A quarter-century later, Hersey wangled a week’s access to the White House of another underestimated president, Gerald Ford, whom the writer had known as a Yale football coach in the 1930s. In the article, which filled an entire issue of The New York Times Magazine in April 1975, Hersey boasts that he was “given access to a President of the United States of a sort no journalist has ever had.” 

Not exactly, thanks to Secretary of State Henry Kissinger. The president made clear to Hersey from the beginning that the only events that were off limits were Ford’s “daily meetings with Henry.” At the time, Cambodia was about to fall to the Khmer Rouge, the South Vietnamese government was on the verge of toppling, and Kissinger was attempting to practice shuttle diplomacy in the Middle East. Leaving Kissinger out of the story was akin to telling the tale of George W. Bush’s first term and the Iraq War without ever mentioning Vice President Dick Cheney. 

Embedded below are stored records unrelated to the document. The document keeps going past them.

/-! ## §2. `stub_entropyDissipation` from a K-uniform log-Sobolev inequality in physical units -/

/-- ★★ **`stub_entropyDissipation` ⇐ (ULS)**.  If for all small `γ` there are `c > 0`, `K₀` such that for all `K ≥ K₀` the Wilson
measure `μ_K` at SZZ coupling `(γε_K)⁻¹/2` satisfies the generator-form log-Sobolev inequality
`c ε_K Ent_{μ_K}(F²) ≤ −∫ F·𝓛_K f dμ_K` for every `C³` `f` (`F = f∘coords`; i.e. log-Sobolev constant `ρ_K = c ε_K` in lattice units,
`c` in PHYSICAL units, uniformly in `K`), then the registered stub `stub_entropyDissipation` of LINE 4 «cold_entropy» holds, with
`T = max(1, log(H₀/η)/(4c))`: for every cold-start solution at cut-off `K ≥ K₀`, `KL(law_{t₀}) ≤ H₀ ⟹ KL(law_s) ≤ η` for
`s ≥ t₀ + T` (`KL(law_s ‖ μ_K) ≤ e^{−4c(s−t₀)} KL(law_{t₀} ‖ μ_K)` at each cut-off; `t₀ = 0` is void since `KL(δ_1 ‖ μ_K) = ∞`).
[cite: BakryGentilLedoux2014, Thm 5.2.1] -/
theorem entropyDissipation_of_uniformLogSobolev :
    (∃ γ₁ : ℝ, 0 < γ₁ ∧ ∀ (F : T3ContinuumYM3Torus.T3Family) (γ : ℝ), 0 < γ → γ ≤ γ₁ →
      ∃ c : ℝ, 0 < c ∧ ∃ K₀ : ℕ, ∀ K : ℕ, K₀ ≤ K →
        ∀ (f : (Edge 3 ((F.P K).sitesPerDir 0) × Fin 2 × Fin 2 × Bool → ℝ) → ℝ), ContDiff ℝ 3 f →
        let coords : GaugeConfig 3 ((F.P K).sitesPerDir 0) (Matrix.specialUnitaryGroup (Fin 2) ℂ) →
            (Edge 3 ((F.P K).sitesPerDir 0) × Fin 2 × Fin 2 × Bool → ℝ) :=
          fun V q => (fun z : ℂ => if q.2.2.2 then z.im else z.re)
            ((fundamentalRep (Fin 2) (V q.1) : Matrix (Fin 2) (Fin 2) ℂ) q.2.1 q.2.2.1)
        let gen : GaugeConfig 3 ((F.P K).sitesPerDir 0) (Matrix.specialUnitaryGroup (Fin 2) ℂ) → ℝ := fun V =>
          (∑ i : Edge 3 ((F.P K).sitesPerDir 0) × Fin 2 × Fin 2 × Bool, fderiv ℝ f (coords V) (Pi.single i 1) *
              (fun z : ℂ => if i.2.2.2 then z.im else z.re)
                ((latticeLangevinDynamics (fundamentalLatticeRep 2) ((γ * (F.P K).eps)⁻¹ / 2)).drift
                  (matrixConfig (fundamentalRep (Fin 2)) V) i.1 i.2.1 i.2.2.1) +
          1 / 2 * ∑ i : Edge 3 ((F.P K).sitesPerDir 0) × Fin 2 × Fin 2 × Bool,
            ∑ j : Edge 3 ((F.P K).sitesPerDir 0) × Fin 2 × Fin 2 × Bool,
            fderiv ℝ (fun z => fderiv ℝ f z (Pi.single i 1)) (coords V) (Pi.single j 1) *
              ∑ n : Edge 3 ((F.P K).sitesPerDir 0) × NoiseIdx 2,
                (if n.1 = i.1 then (fun z : ℂ => if i.2.2.2 then z.im else z.re)
                  ((latticeLangevinDynamics (fundamentalLatticeRep 2) ((γ * (F.P K).eps)⁻¹ / 2)).noise
                    (matrixConfig (fundamentalRep (Fin 2)) V) i.1 n.2 i.2.1 i.2.2.1) else 0) *
                (if n.1 = j.1 then (fun z : ℂ => if j.2.2.2 then z.im else z.re)
                  ((latticeLangevinDynamics (fundamentalLatticeRep 2) ((γ * (F.P K).eps)⁻¹ / 2)).noise
                    (matrixConfig (fundamentalRep (Fin 2)) V) j.1 n.2 j.2.1 j.2.2.1) else 0))
        c * (F.P K).eps *
            ((∫ V, f (coords V) ^ 2 * Real.log (f (coords V) ^ 2)
                ∂(wilsonMeasure (d := 3) (L := (F.P K).sitesPerDir 0) (fundamentalRep (Fin 2)) ((γ * (F.P K).eps)⁻¹ / 2))) -
              (∫ V, f (coords V) ^ 2
                ∂(wilsonMeasure (d := 3) (L := (F.P K).sitesPerDir 0) (fundamentalRep (Fin 2)) ((γ * (F.P K).eps)⁻¹ / 2))) *
                Real.log (∫ V, f (coords V) ^ 2
                  ∂(wilsonMeasure (d := 3) (L := (F.P K).sitesPerDir 0) (fundamentalRep (Fin 2)) ((γ * (F.P K).eps)⁻¹ / 2)))) ≤
          -∫ V, f (coords V) * gen V
            ∂(wilsonMeasure (d := 3) (L := (F.P K).sitesPerDir 0) (fundamentalRep (Fin 2)) ((γ * (F.P K).eps)⁻¹ / 2))) →
    -- `EntropyDissipation` of the skeleton `Lines_cold_entropy.lean`, VERBATIM with its local abbreviations unfolded
    (∃ γ₁ : ℝ, 0 < γ₁ ∧ ∀ (F : T3ContinuumYM3Torus.T3Family) (γ : ℝ), 0 < γ → γ ≤ γ₁ →
      ∀ (H₀ η : ℝ), 0 ≤ H₀ → 0 < η →
        ∃ T : ℝ, 0 < T ∧ ∃ K₀ : ℕ, ∀ K : ℕ, K₀ ≤ K →
          ∀ (Ω : Type) (mΩ : MeasurableSpace Ω) (P : Measure Ω) (_ : IsProbabilityMeasure P)
            (W : ℝ≥0 → Ω → (Edge 3 ((F.P K).sitesPerDir 0) × NoiseIdx 2 → ℝ)) (hW : IsFlatBrownian W P)
            (U : ℝ≥0 → Ω → GaugeConfig 3 ((F.P K).sitesPerDir 0) (Matrix.specialUnitaryGroup (Fin 2) ℂ)),
            ((∀ ω, U 0 ω = fun _ => 1) ∧
              (latticeLangevinDynamics (⟨2, fundamentalRep (Fin 2), continuous_fundamentalRep _,
                  Literature.MathematicalPhysics.QuantumLattice.fundamentalRep_injective _,
                  Literature.MathematicalPhysics.QuantumLattice.fundamentalRep_mem_unitaryGroup⟩ :
                  LatticeRep (Matrix.specialUnitaryGroup (Fin 2) ℂ)) ((γ * (F.P K).eps)⁻¹ / 2)).IsSolution
                (fundamentalRep (Fin 2)) hW.natFiltration P W U) →
            ∀ t₀ : ℝ, 0 ≤ t₀ →
              klDiv (Measure.map (fun ω => (fun b : PBond (F.P K) 0 => U (t₀ / (F.P K).eps).toNNReal ω (b.src, b.dir) :
                  GaugeField (F.P K) 0 (Matrix.specialUnitaryGroup (Fin 2) ℂ))) P)
                (T4GenFunBounds.gibbsMeasure (F.P K)
                  ((F.scheme (ExpMeanLog.expMeanLogSU : LoopAverage (Matrix.specialUnitaryGroup (Fin 2) ℂ)) γ).β K)) ≤
                ENNReal.ofReal H₀ →
              ∀ s : ℝ, t₀ + T ≤ s →
                klDiv (Measure.map (fun ω => (fun b : PBond (F.P K) 0 => U (s / (F.P K).eps).toNNReal ω (b.src, b.dir) :
                    GaugeField (F.P K) 0 (Matrix.specialUnitaryGroup (Fin 2) ℂ))) P)
                  (T4GenFunBounds.gibbsMeasure (F.P K)
                    ((F.scheme (ExpMeanLog.expMeanLogSU : LoopAverage (Matrix.specialUnitaryGroup (Fin 2) ℂ)) γ).β K)) ≤
                  ENNReal.ofReal η) := by
  rintro ⟨γ₁, hγ₁, hLS⟩
  refine ⟨γ₁, hγ₁, fun F γ hγ hγ1 H₀ η hH₀ hη => ?_⟩
  obtain ⟨c, hc, K₀, hK⟩ := hLS F γ hγ hγ1
  classical
  -- the dissipation time `T = max(1, log(H₀/η)/(4c))`
  set T : ℝ := max 1 (Real.log (H₀ / η) / (4 * c)) with hT
  have hT0 : 0 < T := lt_of_lt_of_le one_pos (le_max_left _ _)
  have hexp : ∀ u : ℝ, T ≤ u → Real.exp (-(4 * c) * u) * H₀ ≤ η := by
    intro u hu
    rcases le_or_gt H₀ η with hle | hlt
    · have h1 : Real.exp (-(4 * c) * u) ≤ 1 := by
        rw [Real.exp_le_one_iff]; nlinarith [hT0]
      nlinarith [Real.exp_pos (-(4 * c) * u)]
    · have hH : 0 < H₀ := lt_trans hη hlt
      have hlog : Real.log (H₀ / η) ≤ 4 * c * u := by
        have h := (le_max_right _ _).trans (hT.symm ▸ hu)
        rw [div_le_iff₀ (by positivity)] at h
        linarith [mul_comm u (4 * c)]
      have h1 : Real.exp (-(4 * c) * u) ≤ Real.exp (-Real.log (H₀ / η)) := Real.exp_le_exp.2 (by linarith)
      rw [Real.exp_neg, Real.exp_log (div_pos hH hη), inv_div] at h1
      calc Real.exp (-(4 * c) * u) * H₀ ≤ η / H₀ * H₀ := mul_le_mul_of_nonneg_right h1 hH.le
        _ = η := div_mul_cancel₀ η hH.ne'
  refine ⟨T, hT0, K₀, fun K hKK Ω mΩ P hP W hW U hsol t₀ ht₀ hEnt s hs => ?_⟩
  obtain ⟨hU0, hsolU⟩ := hsol
  -- notation at cut-off `K`
  set ε : ℝ := (F.P K).eps with hεdef
  have hε : 0 < ε := (F.P K).eps_pos
  haveI : NeZero ((F.P K).sitesPerDir 0) := inferInstance
  set μW : Measure (GaugeConfig 3 ((F.P K).sitesPerDir 0) (Matrix.specialUnitaryGroup (Fin 2) ℂ)) :=
    wilsonMeasure (d := 3) (L := (F.P K).sitesPerDir 0) (fundamentalRep (Fin 2)) ((γ * ε)⁻¹ / 2) with hμW
  haveI hμWP : IsProbabilityMeasure μW :=
    isProbabilityMeasure_wilsonMeasure (d := 3) (L := (F.P K).sitesPerDir 0) (fundamentalRep (Fin 2))
      (continuous_fundamentalRep (Fin 2)) _
  have hmU : ∀ t : ℝ≥0, Measurable (U t) := fun t => (hsolU.adapted t).mono (hW.natFiltration.le t) le_rfl
  haveI hprob : ∀ t : ℝ≥0, IsProbabilityMeasure (P.map (U t)) := fun t => Measure.isProbabilityMeasure_map (hmU t).aemeasurable
  -- the bond dictionary as a measurable equivalence
  let e : GaugeConfig 3 ((F.P K).sitesPerDir 0) (Matrix.specialUnitaryGroup (Fin 2) ℂ) ≃ᵐ
      GaugeField (F.P K) 0 (Matrix.specialUnitaryGroup (Fin 2) ℂ) :=
    { toFun := fun V => (fun b : PBond (F.P K) 0 => V (b.src, b.dir) : GaugeField (F.P K) 0 (Matrix.specialUnitaryGroup (Fin 2) ℂ))
      invFun := fun Wf q => Wf ⟨q.1, q.2⟩
      left_inv := fun V => rfl
      right_inv := fun Wf => rfl
      measurable_toFun := measurable_pi_lambda _ fun b => measurable_pi_apply _
      measurable_invFun := measurable_pi_lambda _ fun q => measurable_pi_apply _ }
  have he : MeasurableEmbedding e := e.measurableEmbedding
  have hlaw_map : ∀ t : ℝ≥0, Measure.map (fun ω => (fun b : PBond (F.P K) 0 => U t ω (b.src, b.dir) :
      GaugeField (F.P K) 0 (Matrix.specialUnitaryGroup (Fin 2) ℂ))) P =
      (P.map (U t)).map e := by
    intro t
    rw [Measure.map_map e.measurable (hmU t)]
    rfl
  -- Gibbs = Wilson through the dictionary
  have hβK : 0 ≤ (F.scheme (ExpMeanLog.expMeanLogSU : LoopAverage (Matrix.specialUnitaryGroup (Fin 2) ℂ)) γ).β K := F.scheme_β_nonneg _ hγ.le K
  have hG : T4GenFunBounds.gibbsMeasure (F.P K) ((F.scheme (ExpMeanLog.expMeanLogSU : LoopAverage (Matrix.specialUnitaryGroup (Fin 2) ℂ)) γ).β K) = μW.map e :=
    gibbsMeasure_eq_map_wilsonMeasure (F.P K) hβK
  -- the case `t₀ = 0` is void: the law is a Dirac mass
  rcases ht₀.lt_or_eq with ht₀pos | ht₀zero
  swap
  · exfalso
    rw [← ht₀zero, zero_div, Real.toNNReal_zero] at hEnt
    have hconst : (fun ω => (fun b : PBond (F.P K) 0 => U 0 ω (b.src, b.dir) :
        GaugeField (F.P K) 0 (Matrix.specialUnitaryGroup (Fin 2) ℂ))) =
        fun _ => (fun b : PBond (F.P K) 0 => (1 : Matrix.specialUnitaryGroup (Fin 2) ℂ) :
        GaugeField (F.P K) 0 (Matrix.specialUnitaryGroup (Fin 2) ℂ)) := by
      funext ω; simp only [hU0 ω]
    rw [hconst, Measure.map_const, measure_univ, one_smul] at hEnt
    have htop := klDiv_dirac_gibbsMeasure (F.P K)
      ((F.scheme (ExpMeanLog.expMeanLogSU : LoopAverage (Matrix.specialUnitaryGroup (Fin 2) ℂ)) γ).β K)
      (fun _ : PBond (F.P K) 0 => (1 : Matrix.specialUnitaryGroup (Fin 2) ℂ))
    have h2 : (⊤ : ℝ≥0∞) ≤ ENNReal.ofReal H₀ := le_of_eq_of_le htop.symm hEnt
    exact absurd h2 (by simp)
  have hKL : ∀ t : ℝ≥0, klDiv (Measure.map (fun ω => (fun b : PBond (F.P K) 0 => U t ω (b.src, b.dir) :
      GaugeField (F.P K) 0 (Matrix.specialUnitaryGroup (Fin 2) ℂ))) P)
      (T4GenFunBounds.gibbsMeasure (F.P K) ((F.scheme (ExpMeanLog.expMeanLogSU : LoopAverage (Matrix.specialUnitaryGroup (Fin 2) ℂ)) γ).β K)) =
      klDiv (P.map (U t)) μW := by
    intro t
    rw [hlaw_map, hG]
    exact klDiv_map_eq_of_measurableEmbedding he _ _
  rw [hKL] at hEnt ⊢
  -- `t₀ > 0`: lattice times `τ₀ = t₀/ε`, `u = (s − t₀)/ε`
  have hst : T ≤ s - t₀ := by linarith
  set τ₀ : ℝ≥0 := (t₀ / ε).toNNReal with hτ₀
  set u : ℝ≥0 := ((s - t₀) / ε).toNNReal with hu
  have hτ₀pos : 0 < (τ₀ : ℝ) := by rw [hτ₀, Real.coe_toNNReal _ (div_pos ht₀pos hε).le]; exact div_pos ht₀pos hε
  have hucoe : (u : ℝ) = (s - t₀) / ε := Real.coe_toNNReal _ (div_nonneg (by linarith) hε.le)
  have hsplit : (s / ε).toNNReal = τ₀ + u := by
    rw [hτ₀, hu, ← Real.toNNReal_add (div_pos ht₀pos hε).le (div_nonneg (by linarith) hε.le)]
    congr 1; field_simp; ring
  rw [hsplit]
  -- the log-Sobolev inequality at cut-off `K`, constant `ρ = c ε`
  have hρ : 0 < c * ε := mul_pos hc hε
  have hdecay := klDiv_map_le_exp_of_generatorLogSobolev ((F.P K).sitesPerDir 0) ((γ * ε)⁻¹ / 2) hρ (hK K hKK) hW
    (fun _ => 1) hU0 hsolU hτ₀pos u
  refine hdecay.trans (ENNReal.ofReal_le_ofReal ?_)
  -- `e^{−4cεu} KL₀ ≤ e^{−4cT} H₀ ≤ η`
  have hKL0 : (klDiv (P.map (U τ₀)) μW).toReal ≤ H₀ := ENNReal.toReal_le_of_le_ofReal hH₀ hEnt
  have heu : Real.exp (-4 * (c * ε) * u) = Real.exp (-(4 * c) * (s - t₀)) := by
    rw [hucoe]; congr 1; field_simp
  rw [heu]
  calc Real.exp (-(4 * c) * (s - t₀)) * (klDiv (P.map (U τ₀)) μW).toReal
      ≤ Real.exp (-(4 * c) * (s - t₀)) * H₀ := mul_le_mul_of_nonneg_left hKL0 (Real.exp_pos _).le
    _ ≤ η := hexp _ hst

The control-freak aides who surround Biden would be unlikely to grant a reporter the kind of access that Hersey received from Truman and, to a lesser extent, Ford. We also inhabit a radically different media environment, in which no journalist (this side of Tucker Carlson) would ever be believed by MAGA Republicans and Fox News viewers. But right-wing media haters are not the swing voters Biden needs to attract in a close election. Polling shows that these voters are concerned about Biden’s age—but also worried about Trump’s temperament. Finding a way to demonstrate to these voters that Biden is not only mentally sound but capable of guiding the country through a sea of crises is his campaign’s most daunting task in this election. But frightened of potential Biden gaffes and slipups, his advisers so far have responded largely by shielding the president from media scrutiny—and public view. 

Despite the risks of an open White House, Biden would have far more to gain politically by allowing a few reporters to witness firsthand how his five decades of hard-earned wisdom in Washington shape his decisions in the run-up to an election that is likely to pivot around the age issue.